/-!
# Schwartz–Bruhat functions on `X(𝔸_K) = X(K_v) × X(𝔸_K)^{(v)}`: the finite decomposition
# `Φ(a, y) = Σ_t 𝟙_{t + U}(a) · Φ(t, y)` into pure tensors at ONE finite place

Topic `NumberTheory/Automorphic`; namespace `Literature.NumberTheory.Automorphic.AdelicVector`.  THEOREMS ONLY
(no definition, no instance, no notation, no named fact, no `sorry`).

For a number field `K`, a finite index type `ι` and a finite place `v`, ★ `AdelicVectorPlaceSplitting` splits the
adelic vector space `X(𝔸_K) = ι → 𝔸_K` as `placeSplitting K ι v : X(K_v) × trivialAt K ι v ≃ₜ+ X(𝔸_K)`,
`(a, y) ↦ single a + y`.  A Schwartz–Bruhat function `Φ ∈ 𝒮(X(𝔸_K)) = piSchwartzBruhat K ι` (the span of
`Φ_∞ ⊗ Φ_f`, `Φ_f` locally constant of compact support on `(𝔸_K^∞)^ι`) is a «standard function» in Weil's
sense: through the splitting it is a FINITE SUM OF PURE TENSORS `𝟙_{t + U} ⊗ φ_t` with `U` a compact open
subgroup of `X(K_v)`, `t` running over finitely many pairwise inequivalent representatives, and
`φ_t = Φ(single t + ·)` the SLICE of `Φ` at `t` ([WeilBNT1967] Ch. VII §2, Def. 1 and the remarks after it:
a standard function on `E_A = E_v × E'` is a finite linear combination of `𝟙_{coset} ⊗ (standard on E')`;
[Weil1965] Chap. V n° 50, p. 74: `X_A = X_v × X'`, "toute fonction standard sur `X_A` est combinaison linéaire finie
de fonctions `φ_v ⊗ φ'`"; [Bump1997] §3.3, Prop. 3.3.2 for `𝔸 = F_v × 𝔸^v`).

* §1 `exists_level_at` — a LEVEL AT `v`: a compact open subgroup `U ≤ X(K_v)` with `Φ(x + single c) = Φ(x)`
  for all `x` and `c ∈ U` (★ `exists_level_of_mem_schwartzBruhat` for the finite factor, span induction);
* §2 `exists_isCompact_evalAt_mem` — the `v`-components of the support of `Φ` lie in a compact set;
* §3 `eq_sum_indicator_mul_of_level` (pure algebra: level + compact `v`-support + inequivalent representatives
  covering it ⇒ the sum formula) and the decomposition theorems **`exists_sum_indicator_mul_slice`** (complex)
  and **`exists_sum_indicator_mul_slice_real`** (`Ψ ∈ piSchwartzBruhatReal K ι`, ★ `AdelicPiSchwartzBruhatDensity`):
  `Φ (placeSplitting (a, y)) = Σ_{t ∈ T} 𝟙_{t + U}(a) · Φ (placeSplitting (t, y))`;
* sequel ★ `AdelicVectorPlaceSplittingSchwartzBruhatSlices`: the slices `𝟙_A(x_v) · Φ(single t + x^{(v)})` are again
  in `𝒮(X(𝔸_K))`, inherit compact support / sign, and the integrated form `∫ Ψ dν = Σ_t ∫ 𝟙_{t+U} ⊗ Ψ(t, ·) dν`.

USE (cell `hodgecm-mathlib`, P4 ENGINE E-2, child line `Cruxes/H413/Lines/F0_E2SiegelWeilWeilRange.lean`, stub
`stub_SW2_siegelWeil` (iii), identity road (W), ruling «TENS-v»): with the `Y`-free I-CLOSE core
(★ `Theorems/H413E2SWIdentityCloseCoreMarginal.measure_eq_smul_of_dilate_bound`, one identity of `φ_t`-weighted
`X(K_v)`-marginals per slice) and linearity of the integral this gives `∫ Ψ dμ̂_b = κ₀ ∫ Ψ dμ_b` for every
`Ψ ∈ 𝒮_ℝ(X(𝔸_K))`.  HC_CM is proved only modulo the printed citations until rung 0 closes — nothing here bears on
a summit statement.

## References
* [WeilBNT1967] A. Weil, *Basic Number Theory* (1967), Ch. VII §2 (standard functions), Def. 1, Prop. 2.
* [Weil1965] A. Weil, *Sur la formule de Siegel dans la théorie des groupes classiques*, Acta Math. 113 (1965),
  Chap. V n° 50 (proof of Thm. 4), p. 74.
* [Bump1997] D. Bump, *Automorphic Forms and Representations* (1997), §3.3, Prop. 3.3.2.
-/

set_option autoImplicit false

*-*-*

* _Task instructions_:
Give the listing again, word for word.

* _Final answer_:
/-!
# Schwartz–Bruhat functions on `X(𝔸_K) = X(K_v) × X(𝔸_K)^{(v)}`: the finite decomposition
# `Φ(a, y) = Σ_t 𝟙_{t + U}(a) · Φ(t, y)` into pure tensors at ONE finite place

Topic `NumberTheory/Automorphic`; namespace `Literature.NumberTheory.Automorphic.AdelicVector`.  THEOREMS ONLY
(no definition, no instance, no notation, no named fact, no `sorry`).

For a number field `K`, a finite index type `ι` and a finite place `v`, ★ `AdelicVectorPlaceSplitting` splits the
adelic vector space `X(𝔸_K) = ι → 𝔸_K` as `placeSplitting K ι v : X(K_v) × trivialAt K ι v ≃ₜ+ X(𝔸_K)`,
`(a, y) ↦ single a + y`.  A Schwartz–Bruhat function `Φ ∈ 𝒮(X(𝔸_K)) = piSchwartzBruhat K ι` (the span of
`Φ_∞ ⊗ Φ_f`, `Φ_f` locally constant of compact support on `(𝔸_K^∞)^ι`) is a «standard function» in Weil's
sense: through the splitting it is a FINITE SUM OF PURE TENSORS `𝟙_{t + U} ⊗ φ_t` with `U` a compact open
subgroup of `X(K_v)`, `t` running over finitely many pairwise inequivalent representatives, and
`φ_t = Φ(single t + ·)` the SLICE of `Φ` at `t` ([WeilBNT1967] Ch. VII §2, Def. 1 and the remarks after it:
a standard function on `E_A = E_v × E'` is a finite linear combination of `𝟙_{coset} ⊗ (standard on E')`;
[Weil1965] Chap. V n° 50, p. 74: `X_A = X_v × X'`, "toute fonction standard sur `X_A` est combinaison linéaire finie
de fonctions `φ_v ⊗ φ'`"; [Bump1997] §3.3, Prop. 3.3.2 for `𝔸 = F_v × 𝔸^v`).

* §1 `exists_level_at` — a LEVEL AT `v`: a compact open subgroup `U ≤ X(K_v)` with `Φ(x + single c) = Φ(x)`
  for all `x` and `c ∈ U` (★ `exists_level_of_mem_schwartzBruhat` for the finite factor, span induction);
* §2 `exists_isCompact_evalAt_mem` — the `v`-components of the support of `Φ` lie in a compact set;
* §3 `eq_sum_indicator_mul_of_level` (pure algebra: level + compact `v`-support + inequivalent representatives
  covering it ⇒ the sum formula) and the decomposition theorems **`exists_sum_indicator_mul_slice`** (complex)
  and **`exists_sum_indicator_mul_slice_real`** (`Ψ ∈ piSchwartzBruhatReal K ι`, ★ `AdelicPiSchwartzBruhatDensity`):
  `Φ (placeSplitting (a, y)) = Σ_{t ∈ T} 𝟙_{t + U}(a) · Φ (placeSplitting (t, y))`;
* sequel ★ `AdelicVectorPlaceSplittingSchwartzBruhatSlices`: the slices `𝟙_A(x_v) · Φ(single t + x^{(v)})` are again
  in `𝒮(X(𝔸_K))`, inherit compact support / sign, and the integrated form `∫ Ψ dν = Σ_t ∫ 𝟙_{t+U} ⊗ Ψ(t, ·) dν`.

USE (cell `hodgecm-mathlib`, P4 ENGINE E-2, child line `Cruxes/H413/Lines/F0_E2SiegelWeilWeilRange.lean`, stub
`stub_SW2_siegelWeil` (iii), identity road (W), ruling «TENS-v»): with the `Y`-free I-CLOSE core
(★ `Theorems/H413E2SWIdentityCloseCoreMarginal.measure_eq_smul_of_dilate_bound`, one identity of `φ_t`-weighted
`X(K_v)`-marginals per slice) and linearity of the integral this gives `∫ Ψ dμ̂_b = κ₀ ∫ Ψ dμ_b` for every
`Ψ ∈ 𝒮_ℝ(X(𝔸_K))`.  HC_CM is proved only modulo the printed citations until rung 0 closes — nothing here bears on
a summit statement.

## References
* [WeilBNT1967] A. Weil, *Basic Number Theory* (1967), Ch. VII §2 (standard functions), Def. 1, Prop. 2.
* [Weil1965] A. Weil, *Sur la formule de Siegel dans la théorie des groupes classiques*, Acta Math. 113 (1965),
  Chap. V n° 50 (proof of Thm. 4), p. 74.
* [Bump1997] D. Bump, *Automorphic Forms and Representations* (1997), §3.3, Prop. 3.3.2.
-/

set_option autoImplicit false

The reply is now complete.